In the course of time the coral reefs became somewhat less important and the Volcanoes more so, especially during what is called the Devonian period. These volcanic rocks are usually very fine-grained and tough—some of them are called "tuffs"; but probably not for that reason. Since they are comparatively older, and hard, you will usually find them in the lower, more rugged parts of our mountain valleys— in the Tonalli River at Yerranderie, in Jooriland Creek to the south and in Cox's River above Hartley.

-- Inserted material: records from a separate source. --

import Literature.MathematicalPhysics.QuantumManyBody.GroundStateFeynmanKac
import HarnessLib

/-!
# Crux `GroundStateRigidity` (stmt-AtomisticToContinuum-9072), line `Sketch`:
# the registered stub `stub_polygonalChain`

Supports (does not close) stmt-AtomisticToContinuum-9072; stub `stub_polygonalChain` of line
Sketch (Stub 17). **Polygonal chains with clearance in the free region.** Two configurations
`X, Y ∈ (ℝ³)^N` joined by a continuous path inside the free region
`F = {Z ∈ Λ_L^N | |zᵢ - zⱼ| > b for all i ≠ j}` of `N` hard spheres are joined by a finite chain of
straight segments `[Z l, Z (l+1)]`, `Z 0 = X`, `Z k = Y`, with all vertices in the open box and
along which every pair difference keeps norm `≥ b + 2m` for some `m > 0`.

## Proof

Let `γ : [0,1] → F` be the path. For each pair `i ≠ j` the continuous function
`t ↦ |γ(t)ᵢ - γ(t)ⱼ|` attains its minimum on the compact `[0,1]`, which is `> b`; minimising over
the finitely many pairs gives `m > 0` with `|γ(t)ᵢ - γ(t)ⱼ| ≥ b + 4m` for all `t` and `i ≠ j`
(`PolygonalChain.exists_uniform_clearance`). By uniform continuity of `γ` on `[0,1]`
(Heine–Cantor) there is `δ > 0` with `dist (γ s) (γ t) < m` for `|s - t| < δ`; choose `k ≥ 1` with
`1/k < δ` and put `Z l := γ(l/k)` (the path extended constantly outside `[0,1]`). Consecutive
vertices are then `m`-close in the sup metric of `(ℝ³)^N`, so along the segment
`θ ↦ (1-θ) Z l + θ Z (l+1)` the pair difference
`(1-θ)(Z l i - Z l j) + θ(Z (l+1) i - Z (l+1) j)` differs from `Z l i - Z l j` by at most
`θ (|Z l i - Z (l+1) i| + |Z l j - Z (l+1) j|) ≤ 2m`, whence its norm is `≥ (b + 4m) - 2m`
(`PolygonalChain.segment_pair_bound`). The vertices are path points, hence lie in the box.
-/

noncomputable section

open MeasureTheory Filter Set Metric
open scoped ENNReal NNReal Topology

namespace Summit.AtomisticToContinuum.BoseEinsteinCondensation.Theorems.GroundStateRigidity

open Literature.MathematicalPhysics.QuantumManyBody.BoseGas

namespace PolygonalChain

variable {N : ℕ}

/-- **Uniform clearance along a path of collision-free configurations.** If every pair distance
is `> b` along a path `γ : [0,1] → (ℝ³)^N`, then for some `m > 0` every pair distance is
`≥ b + 4m` along `γ` (minimum of a positive continuous function on the compact `[0,1]`, finitely
many pairs; `m = 1/4` if there is no pair). [folklore] -/
theorem exists_uniform_clearance {X Y : Config N} {b : ℝ} (γ : Path X Y)
    (hγ : ∀ t, ∀ i j : Fin N, i ≠ j → b < dist (γ t i) (γ t j)) :
    ∃ m : ℝ, 0 < m ∧ ∀ t, ∀ i j : Fin N, i ≠ j → b + 4 * m ≤ dist (γ t i) (γ t j) := by
  -- per pair: a positive minimum of the clearance along the path
  have hpair : ∀ i j : Fin N, ∃ mp : ℝ, 0 < mp ∧
      (i ≠ j → ∀ t, b + mp ≤ dist (γ t i) (γ t j)) := by
    intro i j
    by_cases hij : i = j
    · exact ⟨1, one_pos, fun h => absurd hij h⟩
    · have hfc : Continuous fun t : unitInterval => dist (γ t i) (γ t j) :=
        ((continuous_apply i).comp γ.continuous).dist ((continuous_apply j).comp γ.continuous)
      obtain ⟨t₀, -, hmin⟩ :=
        isCompact_univ.exists_isMinOn Set.univ_nonempty hfc.continuousOn
      refine ⟨dist (γ t₀ i) (γ t₀ j) - b, sub_pos.2 (hγ t₀ i j hij), fun _ t => ?_⟩
      have ht : dist (γ t₀ i) (γ t₀ j) ≤ dist (γ t i) (γ t j) :=
        (isMinOn_iff.1 hmin) t (Set.mem_univ t)
      linarith
  choose mp hmp0 hmp using hpair
  -- minimum over the finitely many pairs
  obtain ⟨m, hm0, hmle⟩ : ∃ m : ℝ, 0 < m ∧ ∀ i j : Fin N, m ≤ mp i j := by
    rcases isEmpty_or_nonempty (Fin N × Fin N) with hι | hι
    · exact ⟨1, one_pos, fun i j => hι.elim (i, j)⟩
    · obtain ⟨p, hp⟩ := Finite.exists_min fun p : Fin N × Fin N => mp p.1 p.2
      exact ⟨_, hmp0 p.1 p.2, fun i j => hp (i, j)⟩
  refine ⟨m / 4, by positivity, fun t i j hij => ?_⟩
  have h1 := hmp i j hij t
  have h2 := hmle i j
  linarith

/-- **Heine–Cantor for a path**, in `ε`–`δ` form: a path on `[0,1]` with values in a metric space
is uniformly continuous. [folklore] -/
theorem exists_modulus {E : Type*} [PseudoMetricSpace E] {X Y : E} (γ : Path X Y) {ε : ℝ}
    (hε : 0 < ε) :
    ∃ δ : ℝ, 0 < δ ∧ ∀ s t : unitInterval, dist s t < δ → dist (γ s) (γ t) < ε := by
  have huc : UniformContinuous γ := CompactSpace.uniformContinuous_of_continuous γ.continuous
  obtain ⟨δ, hδ, h⟩ := Metric.uniformContinuous_iff.1 huc ε hε
  exact ⟨δ, hδ, fun s t hst => h hst⟩

/-- **Pair differences along a short segment keep their clearance.** If two configurations
`A, B ∈ (ℝ³)^N` are `m`-close in the sup metric and all pair distances of `A` are `≥ b + 4m`, then
along the segment `θ ↦ (1-θ) A + θ B`, `θ ∈ [0,1]`, every pair difference has norm `≥ b + 2m`
(triangle inequality: the pair difference moves by at most `θ · 2 dist A B ≤ 2m`). [folklore] -/
theorem segment_pair_bound {A B : Config N} {b m : ℝ} (hAB : dist A B < m)
    (hA : ∀ i j : Fin N, i ≠ j → b + 4 * m ≤ dist (A i) (A j))
    {θ : ℝ} (hθ : θ ∈ Set.Icc (0 : ℝ) 1) {i j : Fin N} (hij : i ≠ j) :
    b + 2 * m ≤ ‖(1 - θ) • (A i - A j) + θ • (B i - B j)‖ := by
  have h1 : ‖A i - B i‖ ≤ dist A B := by
    rw [← dist_eq_norm]
    exact dist_le_pi_dist A B i
  have h2 : ‖A j - B j‖ ≤ dist A B := by
    rw [← dist_eq_norm]
    exact dist_le_pi_dist A B j
  have hAij : b + 4 * m ≤ ‖A i - A j‖ := by
    rw [← dist_eq_norm]
    exact hA i j hij
  have hdiff : (A i - A j) - ((1 - θ) • (A i - A j) + θ • (B i - B j)) =
      θ • ((A i - B i) - (A j - B j)) := by
    simp only [smul_sub, sub_smul, one_smul]
    abel
  have hnd : ‖(A i - A j) - ((1 - θ) • (A i - A j) + θ • (B i - B j))‖ ≤ 2 * dist A B := by
    rw [hdiff, norm_smul, Real.norm_eq_abs, abs_of_nonneg hθ.1]
    calc θ * ‖(A i - B i) - (A j - B j)‖
        ≤ 1 * ‖(A i - B i) - (A j - B j)‖ := by gcongr; exact hθ.2
      _ ≤ ‖A i - B i‖ + ‖A j - B j‖ := by rw [one_mul]; exact norm_sub_le _ _
      _ ≤ 2 * dist A B := by linarith
  have hsub := norm_sub_norm_le (A i - A j) ((1 - θ) • (A i - A j) + θ • (B i - B j))
  linarith

end PolygonalChain

/-- **Stub 17 — polygonal chains with clearance in the free region.** Two configurations joined by a
continuous path inside the (open) free region `{Z ∈ Λ^N : all pairs > b}` are joined by a finite chain
of straight segments with vertices in the open box along which every pair keeps distance `≥ b + 2m`
for some `m > 0` (uniform continuity of the path on `[0,1]`, a positive minimum of the continuous
clearance `min_{i≠j} (|zᵢ − zⱼ| − b)` on the compact image, Lipschitz dependence of pair distances on
the configuration). [folklore] -/
theorem stub_polygonalChain :
    ∀ (N : ℕ) (L b : ℝ) (X Y : Config N),
      JoinedIn {Z : Config N | Z ∈ boxN N L ∧ ∀ i j : Fin N, i ≠ j → b < dist (Z i) (Z j)} X Y →
      ∃ (k : ℕ) (Z : ℕ → Config N) (m : ℝ), Z 0 = X ∧ Z k = Y ∧ 0 < m ∧
        (∀ l : ℕ, l ≤ k → Z l ∈ boxN N L) ∧
        ∀ l : ℕ, l < k → ∀ θ : ℝ, θ ∈ Set.Icc (0 : ℝ) 1 → ∀ i j : Fin N, i ≠ j →
          b + 2 * m ≤ ‖(1 - θ) • (Z l i - Z l j) + θ • (Z (l + 1) i - Z (l + 1) j)‖ := by
  intro N L b X Y hJ
  obtain ⟨γ, hγ⟩ := hJ
  -- uniform clearance `b + 4m` along the path, and a modulus of continuity for `m`
  obtain ⟨m, hm, hclear⟩ := PolygonalChain.exists_uniform_clearance γ fun t => (hγ t).2
  obtain ⟨δ, hδ, hmod⟩ := PolygonalChain.exists_modulus γ hm
  obtain ⟨n, hn⟩ := exists_nat_one_div_lt hδ
  -- `k = n + 1` subdivision points `Z l = γ (l / k)`
  set k : ℕ := n + 1 with hk
  have hkpos : (0 : ℝ) < k := by positivity
  have hkinv : 1 / (k : ℝ) < δ := by
    simpa [hk, Nat.cast_succ] using hn
  have hmemI : ∀ l : ℕ, l ≤ k → (l : ℝ) / k ∈ Set.Icc (0 : ℝ) 1 := fun l hl =>
    ⟨by positivity, div_le_one_of_le₀ (by exact_mod_cast hl) hkpos.le⟩
  refine ⟨k, fun l => γ.extend ((l : ℝ) / k), m, ?_, ?_, hm, ?_, ?_⟩
  · -- `Z 0 = X`
    simp
  · -- `Z k = Y`
    dsimp only
    rw [div_self hkpos.ne', Path.extend_one]
  · -- vertices lie in the box
    intro l hl
    dsimp only
    rw [Path.extend_apply γ (hmemI l hl)]
    exact (hγ _).1
  · -- clearance along each segment
    intro l hl θ hθ i j hij
    dsimp only
    have hl1 : (l : ℝ) / k ∈ Set.Icc (0 : ℝ) 1 := hmemI l hl.le
    have hl2 : ((l + 1 : ℕ) : ℝ) / k ∈ Set.Icc (0 : ℝ) 1 := hmemI (l + 1) hl
    rw [Path.extend_apply γ hl1, Path.extend_apply γ hl2]
    refine PolygonalChain.segment_pair_bound ?_ (fun i' j' hij' => hclear _ i' j' hij') hθ hij
    apply hmod
    rw [Subtype.dist_eq, Real.dist_eq]
    have hcalc : (l : ℝ) / k - ((l + 1 : ℕ) : ℝ) / k = -(1 / k) := by
      push_cast
      ring
    rw [hcalc, abs_neg, abs_of_pos (one_div_pos.2 hkpos)]
    exact hkinv

end Summit.AtomisticToContinuum.BoseEinsteinCondensation.Theorems.GroundStateRigidity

Before finally disposing of these particular rocks, I must mention something else that happened to them. From deep down in the earth came masses of molten rock, which never reached the surface, but eventually solidified, forming an enormous area of crystalline rocks— granite and its friends and relations—easily recognisable by their "spotted dog" appearance. Bathurst, Hartley, Rydal, part of Megalong and the Upper Cox are all situated on or near this granite mass.

At this stage, the whole area had been worn down to a level plain. Then Sydney—pardon, I mean the future site of Sydney—became the centre of a depression. Just a little one at first, but it "growed," just like Topsy, and formed a huge basin-shaped sea, in which hundreds of feet of sand were deposited, coal was formed, and submarine volcanoes were probably active. The coal measures appear on the surface as a huge semi-circle swinging from Newcastle, through Lithgow,

to Bulli. The volcanoes are responsible for the open, fertile country round Kiama and Gerringong, and for the ridges of Saddleback and Cambewarra; incidentally these dark "basalts" and "andesites" provide something extra special in the way of slippery mud in wet weather.

Finally comes the Mesozoic, the third decker of the sandwich, and the upper three layers of this "basin" which were formed from muds and sands deposited in fresh water. The lowest, the Narrabeen shales, appear on the north, and, strange to say, at Narrabeen; and on the south, between Era and Stanwell Park. Their most noticeable feature is the chocolate-coloured shale, on which the cabbage-palm flourishes. Above the Narrabeen beds, filling most of the centre of the "basin," and producing our most characteristic mountain scenery, is our Hawkesbury sandstone—by no means confined to the Hawkesbury River—but everywhere forming those vertical walls of extraordinarily uniform golden-coloured rock which constitute our "mountains," with their level tops. These are only interrupted where a volcano (they seem to have been laid on) left sheets of basalt, the remnants of which form Mounts Hay, King George, Tomah, Wilson, Colong, and the Far Peak.

Eventually, river systems, the Cox, Wollondilly, Nepean. and the Grose, carved valleys for themselves out of the four thousand foot tableland, and produced our present day scenery, which fortunately is beautiful enough to survive even the geological (and other) remarks I have been making about it.